Squat With Fists To Chin:   Spread your feet slightly past shoulder-width and point your toes outward at a 45-degree angle. Make two fists and place them directly under your chin. Then begin to move your fists back and forth straight in front of you. Keep your fists tight, and strain your muscles while overcoming the resistance. The pressing force should gradually increase. When you reach maximum resistance,

Alternating Undercuts:  Start off in your boxing stance. Rotate your right hip forward, pivot on the ball of right foot, then loop and swing right hand up as if punching someone in the chin. Then alternate to your left.

Repeaters Right:  Standing sideways, have your right leg extended back with your toe touching the floor and your arms to the side. As you bring your right knee up high, bring your arms side to side.  Continue to repeat quickly but maintaining a tight core. 

Repeaters Left:  Standing sideways, have your left leg extended back with your toe touching the floor and your arms to the sideAs you bring your right knee up high, bring your arms side to side.  Continue to repeat quickly but maintaining a tight core. 

Quick feet for 3 seconds (Jog for 3 seconds):  Make sure you are standing with your feet at hips width, then lower your body down into a half squat position and reach out with your arms in front of you. Lift up your heels so you are on the balls of your feet. Hold this body position, then start running as fast as you can on the spot. Stay low as your run and feel the burn in your quads.

Hook Right & Squat:  Oh Yeah these are going to BURN! Start in boxing stance. Bend Right arm at 90-degree angle and swing as if punching someone in the jaw. Pivot so that knee and hips face to the right. When throwing a rear-hand hook (that's right hand for righties; left for lefties), pivot rear heel when throwing punch. THEN SQUAT!

Hook Left and Squat: Start in boxing stance. Bend left arm at 90-degree angle and swing as if punching someone in the jaw. Pivot so that knee and hips face to the right. When throwing a rear-hand hook (that's right hand for righties; left for lefties), pivot rear heel when throwing punch. THEN SQUAT!

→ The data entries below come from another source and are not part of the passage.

/-!
# The asymptotic covariance MATRIX of the chain's empirical autocovariances: the variance functional
# `a ↦ windowLRVar κ π W (lagProdComb f̄ W a)` is the quadratic form of the Bartlett-type matrix
# `Σ(s,t) = Σ_{k ∈ ℤ} cov_π(f̄(X_0) f̄(X_s), f̄(X_k) f̄(X_{k+t}))`, and it is nonnegative

HONEST FRAMING: exact (Metropolis-corrected) sampling algorithms for lattice gauge theory;
figures of merit are autocorrelation/cost numbers at stated couplings and volumes; no
continuum-physics claim.

Venture `LatticeQCDFlow` (cell pub-lqcd), sub-topic `Scoring`; FANOUT row 16 (`su2-base`), GEN-9.
NEW WORK of the cell, not a published result; one definition (`chainLagACov`, the matrix); nothing is
cited as a fact (Bartlett's formula for the covariances of sample autocovariances — Bartlett 1946,
Anderson 1971 §8.3 — NAMED ONLY; here with NO Gaussian / linear-process assumption, for a bounded
observable of a chain with a Doeblin power).  MARKOV-CHAIN COUNTERPART of GEN-7's
`BlockFactorBartlett.lagProdACov` / `LagProductCLT.lrVar_inner_lagProdMap` (bilinearity of the long-run
variance of the projected lag-product series).  Ingredients: the summability of the lag-product
autocovariance series, from the sup-norm decay of the WINDOW CHAIN (`Scoring/SlidingWindowChain`:
Doeblin power `(nHit κ_W (m+W)) ≥ ε ν_W`; row 13's `abs_iterate_kop_sub_integral_le_of_nHit`), and
nonnegativity of the window chain's Green–Kubo variance through row 13's Poisson equation
(`NCMCGeneralSpaceDoeblinPowerPoisson`: `σ² = ∫ h² − ∫ (κ_W h)² ≥ 0` by Jensen).

## Content (`κ` Markov, `π` invariant, `(nHit κ m)(z,·) ≥ ε ν` for all `z`, `ε ≠ 0`, `0 < m`; `g`
## bounded measurable — in the applications `g = f̄ = f − ∫ f dπ`; `Y_k = (X_k, …, X_{k+W})`;
## `φ_s(Y_k) = g(X_k) g(X_{k+s})`, `C(s) = autocov κ π g s`, `φ̄_s = φ_s − C(s)`)

* `chainLagACov κ π g W s t` [ours] —
  `Σ(s,t) = E_π[φ̄_s(Y_0) φ̄_t(Y_0)] + Σ_{k≥0} (E_π[φ̄_s(Y_0) φ̄_t(Y_{k+1})] + E_π[φ̄_t(Y_0) φ̄_s(Y_{k+1})])`
  (symmetric by construction: `chainLagACov_comm`);
* **`summable_chainLagCov_of_nHit`** — `k ↦ E_π[φ̄_s(Y_0) φ̄_t(Y_{k+1})]` is summable (geometric envelope);
* **`quadForm_chainLagACov_of_nHit`** — BILINEARITY:
  `Σ_s Σ_t a_s a_t Σ(s,t) = windowLRVar κ π W (lagProdComb g W a)` for every `a`;
* **`windowLRVar_nonneg_of_nHit`** — `0 ≤ windowLRVar κ π W ψ` for every bounded measurable window
  functional `ψ`; hence `quadForm_chainLagACov_nonneg_of_nHit` (`Σ` is positive semidefinite as a
  quadratic form).

Next file: `Matrix.of Σ` is `PosSemidef`, `N(0, Σ)` realises the limit `Z` of `ChainLagProductCLT` /
`ChainTauIntWindowCLT` (non-vacuity).  NOT CLAIMED: `Σ` positive definite (false in general); closed
forms of `Σ` for concrete samplers; the Wick/Gaussian reduction to Bartlett's kernel (GEN-6/7 files
cover that model).
-/

noncomputable section

open MeasureTheory ProbabilityTheory Filter Finset Preorder WithLp
open scoped ENNReal Topology RealInnerProductSpace
open Summit.Ventures.LatticeQCDFlow.Exactness Summit.Ventures.LatticeQCDFlow.Exactness.GeneralNCMC

namespace Summit.Ventures.LatticeQCDFlow.Scoring

variable {S : Type*} [MeasurableSpace S]

/-! ## The matrix -/

section Matrix

/-- **The asymptotic covariance matrix of the empirical autocovariances of `g` along the chain** at lags
`s, t ≤ W`: with `φ̄_s(Y_k) = g(X_k) g(X_{k+s}) − autocov κ π g s` read on the `k`-th window,
`Σ(s,t) = E_π[φ̄_s(Y_0) φ̄_t(Y_0)] + Σ_{k≥0} (E_π[φ̄_s(Y_0) φ̄_t(Y_{k+1})] + E_π[φ̄_t(Y_0) φ̄_s(Y_{k+1})])`
— Bartlett's bilateral sum `Σ_{k∈ℤ} cov_π(φ_s(Y_0), φ_t(Y_k))` folded onto `k ≥ 0`. [ours] -/
def chainLagACov (κ : Kernel S S) [IsMarkovKernel κ] (π : Measure S) (g : S → ℝ) (W : ℕ)
    (s t : Fin (W + 1)) : ℝ :=
  (∫ x, (g (windowPath W x 0 0) * g (windowPath W x 0 s) - autocov κ π g s)
      * (g (windowPath W x 0 0) * g (windowPath W x 0 t) - autocov κ π g t)
    ∂(Kernel.trajMeasure (X := fun _ : ℕ => S) π
      (fun n : ℕ => κ.comap (fun hh : (i : ↥(Finset.Iic n)) → S => hh ⟨n, Finset.mem_Iic.2 le_rfl⟩)
        (measurable_pi_apply _))))
  + ∑' k, ((∫ x, (g (windowPath W x 0 0) * g (windowPath W x 0 s) - autocov κ π g s)
      * (g (windowPath W x (k + 1) 0) * g (windowPath W x (k + 1) t) - autocov κ π g t)
    ∂(Kernel.trajMeasure (X := fun _ : ℕ => S) π
      (fun n : ℕ => κ.comap (fun hh : (i : ↥(Finset.Iic n)) → S => hh ⟨n, Finset.mem_Iic.2 le_rfl⟩)
        (measurable_pi_apply _))))
    + (∫ x, (g (windowPath W x 0 0) * g (windowPath W x 0 t) - autocov κ π g t)
      * (g (windowPath W x (k + 1) 0) * g (windowPath W x (k + 1) s) - autocov κ π g s)
    ∂(Kernel.trajMeasure (X := fun _ : ℕ => S) π
      (fun n : ℕ => κ.comap (fun hh : (i : ↥(Finset.Iic n)) → S => hh ⟨n, Finset.mem_Iic.2 le_rfl⟩)
        (measurable_pi_apply _)))))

Kick Forward and Lunge Back Right: Always make sure to stand straight up with a tight core and flat back. Keep your gaze focused straight ahead of you as you step back with your right leg.  Then as you step forward into the starting position, launch the right leg into a front kick. Use the left side hand to touch your toe, if you are able to. Return your right leg to the starting position. 

Kick Forward and Lunge Back Left: Always make sure to stand straight up with a tight core and flat back. Keep your gaze focused straight ahead of you as you step back with your left leg.  Then as you step forward into the starting position, launch the right leg into a front kick. Use the left side hand to touch your toe, if you are able to. Return your right leg to the starting position. 

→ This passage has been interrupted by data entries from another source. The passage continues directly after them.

/-- **THE ALONG COUNT IS AT LEAST `200·Kq − 8`**: the along target is `≥ 5r₀ + 1 − E − 6u₀ = (200·Kq − 6)u₀ + 1 − E` ahead of the cross-shifted
origin and the run ends within one stride of it (`NrX_spec`). [folklore] -/
theorem clr_NrX_lb (hN : EqNumL κ Φ t p D g f) (x : Site 2) (du : MDir) (hd : du.1 = 0) (z : Site 2) {j E : ℕ} (hj : j < (fcellsA κ Φ t p D g f).K)
    (hlev1 : (fcellsA κ Φ t p D g f).faceL 0 j - E ≤ (fcellsA κ Φ t p D g f).lev du x z)
    (hlev2 : (fcellsA κ Φ t p D g f).lev du x z ≤ (fcellsA κ Φ t p D g f).faceL 0 j + E) (hEu : (E : ℤ) ≤ u₀A κ Φ t p D g f)
    (yL : Site 2) (σT : ℤ) (he0 : |FcA κ Φ t p D g f (yTX0 κ Φ t p D g f yL σT)| ≤ 6 * u₀A κ Φ t p D g f) :
    200 * (Neg.Kq κ : ℤ) ≤ (NrX κ Φ t p D g f yL σT x du z : ℤ) + 8 := by
  obtain ⟨a1, -⟩ := along_target_bounds κ Φ t p D g f x du hd z hj hlev1 hlev2 yL σT he0
  have hu : 1 ≤ u₀A κ Φ t p D g f := (units_eqA κ Φ t p D g f).2.2.2.2.2.2.1
  obtain ⟨hX, -⟩ := NrX_range κ Φ t p D g f hN x du hd z hj hlev1 hlev2 yL σT he0 (by linarith)
  obtain ⟨hf, -⟩ := NrX_spec κ Φ t p D g f hN yL σT x du z hX
  rw [FcA_crossOffX κ Φ t p D g f hN] at hf
  have hr : ((fcellsA κ Φ t p D g f).r 0 : ℤ) = 40 * (Neg.Kq κ : ℤ) * u₀A κ Φ t p D g f := (units_eqA κ Φ t p D g f).2.2.1
  have hσ : sgOf du = 1 ∨ sgOf du = -1 := sgOf_sign du
  set u := u₀A κ Φ t p D g f
  set Q : ℤ := (Neg.Kq κ : ℤ)
  set N : ℤ := (NrX κ Φ t p D g f yL σT x du z : ℤ)
  set T := T0X κ Φ t p D g f x du z
  set F := FcA κ Φ t p D g f (yTX0 κ Φ t p D g f yL σT)
  obtain ⟨hf1, hf2⟩ := abs_le.1 hf
  -- `u·(N+1) ≥ σ·(T − F) − u ≥ 200Qu + 1 − E − 7u ≥ (200Q − 8)u + 1`
  have key : (200 * Q - 8) * u + 1 ≤ u * (N + 1) := by
    rcases hσ with h | h <;> rw [h] at hf1 hf2 a1 <;> nlinarith
  by_contra hc
  push Not at hc
  have h1 : N + 9 - 200 * Q ≤ 0 := by linarith
  have h2 : u * (N + 9 - 200 * Q) ≤ 0 := mul_nonpos_of_nonneg_of_nonpos (by linarith) h1
  nlinarith

/-- **M3 x-face field `hclr`** at the (ζ′) tuple (pinned conclusion; premise block trimmed; ONE added hypothesis `hyL`, the `k = 0` floor of the landing
origin in RootCases' `hclr_s` shape — served per bridge case by the origins group G-O): the along x-run never dips into the seed box.
[cite: KozmaNitzan2024, §4 Lemma 12 (pp. 23–25)] -/
theorem hclr_XA (hnA : 2000 * Neg.Kq κ * (RA' κ Φ t p D mk + 2) ≤ nL κ Φ t p D g f) (x : Site 2) (du : MDir) (z : Site 2) (yL : Site 2) (qB : ℕ)
    (hyL : ((Mu D : ℕ) : ℤ) < sgOf du * yL 0 - (qB : ℤ) - (RA' κ Φ t p D mk : ℤ) - (nL κ Φ t p D g f : ℤ)) :
    ∀ k ≤ (NrX κ Φ t p D g f yL (σTX κ Φ t p D g f yL x z) x du z), ((Mu D : ℕ) : ℤ) < xBoxLoA (nL κ Φ t p D g f) qB (RA' κ Φ t p D mk) k + sgOf du * yL 0 := by
  intro k _
  have hRn : RA' κ Φ t p D mk ≤ nL κ Φ t p D g f := by
    have : RA' κ Φ t p D mk ≤ 2000 * Neg.Kq κ * (RA' κ Φ t p D mk + 2) := by have := Neg.one_le_Kq κ; nlinarith
    omega
  exact clr_hclrX_of_zero hRn (by linarith) k

/-- **M3 x-face field `hclr₃`** at the (ζ′) tuple (pinned conclusion; premise block trimmed; NO added hypothesis): every region of the tangential
y′-run is clear of the seed box — by abscissa for `k ≤ 30`, by level for `k ≥ 31`. [cite: KozmaNitzan2024, §4 Lemma 12 (pp. 23–25)]
[cite: MartineauTassion2017, §4.3 Lemma 4.2] -/
theorem hclr₃_XA (hN : EqNumL κ Φ t p D g f) (hκ : (hL κ Φ t p D g f).natAbs ≤ 10 * nL κ Φ t p D g f)
    (hnA : 2000 * Neg.Kq κ * (RA' κ Φ t p D mk + 2) ≤ nL κ Φ t p D g f) (hℓA : 22000 * Neg.Kq κ * (RA' κ Φ t p D mk + 2) ≤ ℓL κ Φ t p D g f)
    (x : Site 2) (du : MDir) (hd : du.1 = 0) (j : ℕ) (hj : j < (fcellsA κ Φ t p D g f).K) (z : Site 2) {E : ℕ}
    (hlev1 : (fcellsA κ Φ t p D g f).faceL 0 j - E ≤ (fcellsA κ Φ t p D g f).lev du x z) (hlev2 : (fcellsA κ Φ t p D g f).lev du x z ≤ (fcellsA κ Φ t p D g f).faceL 0 j + E)
    (hEu : (E : ℤ) ≤ u₀A κ Φ t p D g f)
    (yL : Site 2) (he0 : |FcA κ Φ t p D g f (yTX0 κ Φ t p D g f yL (σTX κ Φ t p D g f yL x z))| ≤ 6 * u₀A κ Φ t p D g f)
    (he1 : |F1cA κ Φ t p D g f yL| ≤ 6 * u₁A κ Φ t p D g f) :
    ∀ k ≤ (N3X κ Φ t p D g f yL x z), (∀ b : ℤ, min ((σTX κ Φ t p D g f yL x z) * yBoxLoT (nL κ Φ t p D g f) (prFA κ Φ t p D g f).vα (RA' κ Φ t p D mk) k) ((σTX κ Φ t p D g f yL x z) * yBoxHiT (nL κ Φ t p D g f) (prFA κ Φ t p D g f).vα (RA' κ Φ t p D mk) k) ≤ b → b ≤ max ((σTX κ Φ t p D g f yL x z) * yBoxLoT (nL κ Φ t p D g f) (prFA κ Φ t p D g f).vα (RA' κ Φ t p D mk) k) ((σTX κ Φ t p D g f yL x z) * yBoxHiT (nL κ Φ t p D g f) (prFA κ Φ t p D g f).vα (RA' κ Φ t p D mk) k) → ((Mu D : ℕ) : ℤ) < sgOf du * (b + (yL + crossOffX (nL κ Φ t p D g f) (prFA κ Φ t p D g f).h (prFA κ Φ t p D g f).vα (sgOf du) (σTX κ Φ t p D g f yL x z) (NrX κ Φ t p D g f yL (σTX κ Φ t p D g f yL x z) x du z)) 0)) ∨ ((shearUnit (nL κ Φ t p D g f) (prFA κ Φ t p D g f).h : ℤ) * (Mu D) + |(((nL κ Φ t p D g f) : ℕ) : ℤ) * (yL + crossOffX (nL κ Φ t p D g f) (prFA κ Φ t p D g f).h (prFA κ Φ t p D g f).vα (sgOf du) (σTX κ Φ t p D g f yL x z) (NrX κ Φ t p D g f yL (σTX κ Φ t p D g f yL x z) x du z)) 1 - (prFA κ Φ t p D g f).h * (yL + crossOffX (nL κ Φ t p D g f) (prFA κ Φ t p D g f).h (prFA κ Φ t p D g f).vα (sgOf du) (σTX κ Φ t p D g f yL x z) (NrX κ Φ t p D g f yL (σTX κ Φ t p D g f yL x z) x du z)) 0| < (shearUnit (nL κ Φ t p D g f) (prFA κ Φ t p D g f).h : ℤ) * yBoxLoS (nL κ Φ t p D g f) (ℓL κ Φ t p D g f) (prFA κ Φ t p D g f).h (qB3XA κ Φ t p D g f (RA' κ Φ t p D mk)) (RA' κ Φ t p D mk) k) := by
  have eh : (prFA κ Φ t p D g f).h = hL κ Φ t p D g f := rfl
  have ev : (prFA κ Φ t p D g f).vα = vL κ Φ t p D g f := rfl
  simp only [eh, ev]
  intro k hk
  obtain ⟨hn1, hℓ1⟩ := one_le_of_eqNumL κ Φ t p D g f hN
  have hn0 : (1 : ℤ) ≤ (nL κ Φ t p D g f : ℤ) := by exact_mod_cast hn1
  have hv := hN.v_le
  have hσ : sgOf du = 1 ∨ sgOf du = -1 := sgOf_sign du
  have hσT := (N3X_spec κ Φ t p D g f yL x z).1
  have hq1 : (1 : ℤ) ≤ (Neg.Kq κ : ℤ) := by exact_mod_cast Neg.one_le_Kq κ
  have hR0 : (0 : ℤ) ≤ (RA' κ Φ t p D mk : ℤ) := Nat.cast_nonneg _
  have hnA' : 2000 * (Neg.Kq κ : ℤ) * ((RA' κ Φ t p D mk : ℤ) + 2) ≤ (nL κ Φ t p D g f : ℤ) := by exact_mod_cast hnA
  have hℓA' : 22000 * (Neg.Kq κ : ℤ) * ((RA' κ Φ t p D mk : ℤ) + 2) ≤ (ℓL κ Φ t p D g f : ℤ) := by exact_mod_cast hℓA
  have hMz : ((Mu D : ℕ) : ℤ) + 2 ≤ (RA' κ Φ t p D mk : ℤ) := by exact_mod_cast Mu_add_two_le_RA' κ Φ t p D mk
  have hℓ2 : 2 ≤ ℓL κ Φ t p D g f := by
    have : (2 : ℤ) ≤ (ℓL κ Φ t p D g f : ℤ) := by nlinarith
    exact_mod_cast this
  by_cases hk30 : k ≤ 30
  · -- the α-branch: the region's transverse range is far on the `σ` side
    left
    have hNr := clr_NrX_lb κ Φ t p D g f hN x du hd z hj hlev1 hlev2 hEu yL (σTX κ Φ t p D g f yL x z) he0
    have hy0 := abs_le.1 (clr_abs_yTX0_zero_le κ Φ t p D g f hN hℓ2 yL (σTX κ Φ t p D g f yL x z) he0 he1)
    refine clr_tan_alpha_of_room hv (RA' κ Φ t p D mk) k hσ hσT ?_
    -- `σ·yT 0 = σ·(yTX0 yL σT) 0 + (Nr+1)·n ≥ −15n + (200Q − 7)·n`
    rw [crossOffX_eq, Pi.add_apply, Skelφ.pt_zero]
    set σ := sgOf du
    set N : ℤ := (NrX κ Φ t p D g f yL (σTX κ Φ t p D g f yL x z) x du z : ℤ)
    set n : ℤ := (nL κ Φ t p D g f : ℤ)
    set Y := yTX0 κ Φ t p D g f yL (σTX κ Φ t p D g f yL x z) 0
    have hk' : (k : ℤ) ≤ 30 := by exact_mod_cast hk30
    have hσsq : σ * σ = 1 := by rcases hσ with h | h <;> rw [h] <;> norm_num
    have e2 : σ * (Y + σ * (N + 1) * n) = σ * Y + (N + 1) * n := by linear_combination ((N + 1) * n) * hσsq
    rw [e2]
    have hσy : -(15 * n) ≤ σ * Y := by
      rcases hσ with h | h <;> rw [h] <;> linarith [hy0.1, hy0.2]
    have hNn : (200 * (Neg.Kq κ : ℤ) - 7) * n ≤ (N + 1) * n := mul_le_mul_of_nonneg_right (by linarith) (by linarith)
    have hkn : ((k : ℤ) + 3) * n ≤ 33 * n := mul_le_mul_of_nonneg_right (by linarith) (by linarith)
    have hkR : ((k : ℤ) + 1) * (RA' κ Φ t p D mk : ℤ) ≤ 31 * (RA' κ Φ t p D mk : ℤ) := mul_le_mul_of_nonneg_right (by linarith) hR0
    nlinarith
  · -- the level branch: the region sits `≥ 31` level strides above the origin
    right
    push Not at hk30
    have hk31 : (31 : ℤ) ≤ (k : ℤ) := by exact_mod_cast hk30
    obtain ⟨hU1, hU2⟩ := clr_shearUnit_bounds κ Φ t p D g f hκ
    obtain ⟨-, hm2⟩ := Skelφ.NegPrm.modulus_vβOf hn1 (hL κ Φ t p D g f) (ℓL κ Φ t p D g f) (vL κ Φ t p D g f)
    have e : Skelφ.NegPrm.vβOf (nL κ Φ t p D g f) (hL κ Φ t p D g f) (ℓL κ Φ t p D g f) (vL κ Φ t p D g f) = vβL κ Φ t p D g f := rfl
    rw [e] at hm2
    have hlv := clr_abs_lvl_yT_le κ Φ t p D g f hN yL he1 (sgOf du) (σTX κ Φ t p D g f yL x z) (NrX κ Φ t p D g f yL (σTX κ Φ t p D g f yL x z) x du z)
    have hs := clr_mul_sLo_ge hn1 (hL κ Φ t p D g f) (ℓL κ Φ t p D g f)
    obtain ⟨hW, hLb⟩ := Wrun_spec κ Φ t p D g f hn1
    unfold Lbrun at hLb
    unfold Wrun at hW
    have hq : (shearUnit (nL κ Φ t p D g f) (hL κ Φ t p D g f) : ℤ) * (qB3XA κ Φ t p D g f (RA' κ Φ t p D mk) : ℤ) ≤
        (nL κ Φ t p D g f : ℤ) * (ℓL κ Φ t p D g f : ℤ) + 3 * (shearUnit (nL κ Φ t p D g f) (hL κ Φ t p D g f) : ℤ) +
          1000 * (Neg.Kq κ : ℤ) * (RA' κ Φ t p D mk : ℤ) * (shearUnit (nL κ Φ t p D g f) (hL κ Φ t p D g f) : ℤ) := by
      have eq : (qB3XA κ Φ t p D g f (RA' κ Φ t p D mk) : ℤ) =
          ((nL κ Φ t p D g f * ℓL κ Φ t p D g f / shearUnit (nL κ Φ t p D g f) (hL κ Φ t p D g f) + 1 : ℕ) : ℤ) +
            1000 * (Neg.Kq κ : ℤ) * (RA' κ Φ t p D mk : ℤ) + 2 := by
        unfold qB3XA Wrun; push_cast; ring
      rw [eq]
      set U : ℤ := (shearUnit (nL κ Φ t p D g f) (hL κ Φ t p D g f) : ℤ)
      set W : ℤ := ((nL κ Φ t p D g f * ℓL κ Φ t p D g f / shearUnit (nL κ Φ t p D g f) (hL κ Φ t p D g f) + 1 : ℕ) : ℤ)
      have hU0 : 0 ≤ U := by linarith
      have : U * (W + 1000 * (Neg.Kq κ : ℤ) * (RA' κ Φ t p D mk : ℤ) + 2) = U * W + 2 * U + 1000 * (Neg.Kq κ : ℤ) * (RA' κ Φ t p D mk : ℤ) * U := by ring
      rw [this]
      linarith
    unfold Skelφ.yBoxLoS
    exact clr_tan_level_arith hn0 hU1 hU2 hR0 hq1 hℓA' hm2 hMz hlv hk31 hs hq hLb

end Fields

end KS

end NegB

end PlanarSkeletonNeg

end Summit.CriticalPhenomena.PercolationContinuityZ3.Theorems.Transplant

end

Punches Forward: When you start the punch, pivot your back foot on its ball and push your body forward. You don't want to exaggerate the motion and throw yourself off balance, but you want to feel your lower body pushing your arm forward.

Go see for yourself just how effective this workout! 

 

You are going to love this Full Body, LOSE FAT with BODY COMBAT. Get the 10 minute version on Youtube and the full 28 minute with warm up and cool down on the BTES app!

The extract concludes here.